___ DATA EXTRACTS ___
import Summits.ResolutionOfSingularities.ResolutionOfSingularities.Theorems.FrobeniusLadderFRationalResolutionTwoStepChartFactsInterface
import Literature.AlgebraicGeometry.Resolution.FiniteQuotientSingularityPresentation
import HarnessLib

/-!
# Crux `FrobeniusLadder.FRationalResolution` (stmt-ResolutionOfSingularities-15317), line `redirect`,
# stub `stub_diagonalizableQuotientResolution` — THE PER-CHART CERTIFICATE IS TRIVIAL ON A REGULAR CHART

In `…TwoStepChartFactsInterface.chartFacts_of_certificate` / `…MonoidAlgebraModel.hasResolution_of_isolated_fixedPoints_of_monoidAlgebra_certificate`
(p843406 / p843485) every reduction chart `C = T[J/yⱼ]` must carry a certificate
`∃ G 𝔪 M, (∀ g ∈ G, C[1/g] regular) ∧ 𝔪^M ⊆ 𝔞 + (G) ∧ (C_𝔪 singular → Bl_𝔪 regular)`. When the chart ring `C` is itself a REGULAR
ring (e.g. the pure-power charts `≅ 𝔸ⁿ` of a Veronese cone, `stub_veronese_chart_isRegularRing`), the certificate is free:
`G = {1}`, any maximal `𝔪`, `M = 0`… — precisely: `C[1/1]` is regular, `𝔪^1 ≤ ⊤ = 𝔞 + (1)`, and `C_𝔪` is regular. So real work is
needed only on the singular vertex charts.

* ★ `certificate_of_isRegularRing` — the certificate on a non-trivial regular chart ring;
* `chartFacts_of_isRegularRing` — directly: no non-regular primes, `hmodel` vacuous.

Honest label: elementary plumbing toward ONE leaf stub (no stub, crux or summit closed). No definitions, no named facts, no sorry.
[folklore; cite: Matsumura1987, Thm. 19.3]
-/

noncomputable section

-- single-problem summit: the doubled namespace component is forced
set_option linter.dupNamespace false

open AlgebraicGeometry IsLocalRing
open Literature.AlgebraicGeometry.Resolution

namespace Summit.ResolutionOfSingularities.ResolutionOfSingularities.Theorems.FRationalResolution.TwoStepChartFactsInterface

/-- ★ **The per-chart certificate on a REGULAR chart ring is free.** `C` a non-trivial regular ring, `𝔞` any ideal: take `G = {1}`,
any maximal ideal `𝔪`, `M = 1`. [folklore; cite: Matsumura1987, Thm. 19.3] -/
theorem certificate_of_isRegularRing {C : Type} [CommRing C] [Nontrivial C] [IsRegularRing C] (𝔞 : Ideal C) :
    ∃ (G : Set C) (𝔪 : Ideal C) (_ : 𝔪.IsMaximal) (M : ℕ),
      (∀ g ∈ G, IsRegularRing (Localization.Away g)) ∧ 𝔪 ^ M ≤ 𝔞 ⊔ Ideal.span G ∧
      (¬ IsRegularLocalRing (Localization.AtPrime 𝔪) →
        Scheme.IsRegular (affineBlowup (R := Localization.AtPrime 𝔪) (maximalIdeal (Localization.AtPrime 𝔪)))) := by
  obtain ⟨𝔪, h𝔪⟩ := Ideal.exists_maximal C
  refine ⟨{1}, 𝔪, h𝔪, 1, ?_, ?_, ?_⟩
  · intro g hg
    rw [Set.mem_singleton_iff] at hg
    subst hg
    exact isRegularRing_localization (Submonoid.powers (1 : C))
  · rw [Ideal.span_singleton_one, sup_top_eq]
    exact le_top
  · intro h
    exact absurd (IsRegularRing.isRegularLocalRing_localization 𝔪) h

/-- **No chart facts to check on a regular chart ring**: the set of non-regular primes over `𝔞` is empty and `hmodel` is vacuous.
[folklore; cite: Matsumura1987, Thm. 19.3] -/
theorem chartFacts_of_isRegularRing {C : Type} [CommRing C] [IsRegularRing C] (𝔞 : Ideal C) :
    {𝔫 : PrimeSpectrum C | 𝔞 ≤ 𝔫.asIdeal ∧ ¬ IsRegularLocalRing (Localization.AtPrime 𝔫.asIdeal)}.Finite ∧
    ∀ 𝔫 : PrimeSpectrum C, 𝔞 ≤ 𝔫.asIdeal → ¬ IsRegularLocalRing (Localization.AtPrime 𝔫.asIdeal) →
      Scheme.IsRegular (affineBlowup (R := Localization.AtPrime 𝔫.asIdeal) (maximalIdeal (Localization.AtPrime 𝔫.asIdeal))) := by
  refine ⟨?_, fun 𝔫 _ h => absurd (IsRegularRing.isRegularLocalRing_localization 𝔫.asIdeal) h⟩
  convert Set.finite_empty
  ext 𝔫
  simp only [Set.mem_setOf_eq, Set.mem_empty_iff_false, iff_false, not_and, not_not]
  exact fun _ => IsRegularRing.isRegularLocalRing_localization 𝔫.asIdeal

end Summit.ResolutionOfSingularities.ResolutionOfSingularities.Theorems.FRationalResolution.TwoStepChartFactsInterface

end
___
## WORK TO BE COMPLETED
Among the records above, which lines hold the word "Type"? Copy each one.

## WORKED SOLUTION
theorem certificate_of_isRegularRing {C : Type} [CommRing C] [Nontrivial C] [IsRegularRing C] (𝔞 : Ideal C) :
theorem chartFacts_of_isRegularRing {C : Type} [CommRing C] [IsRegularRing C] (𝔞 : Ideal C) :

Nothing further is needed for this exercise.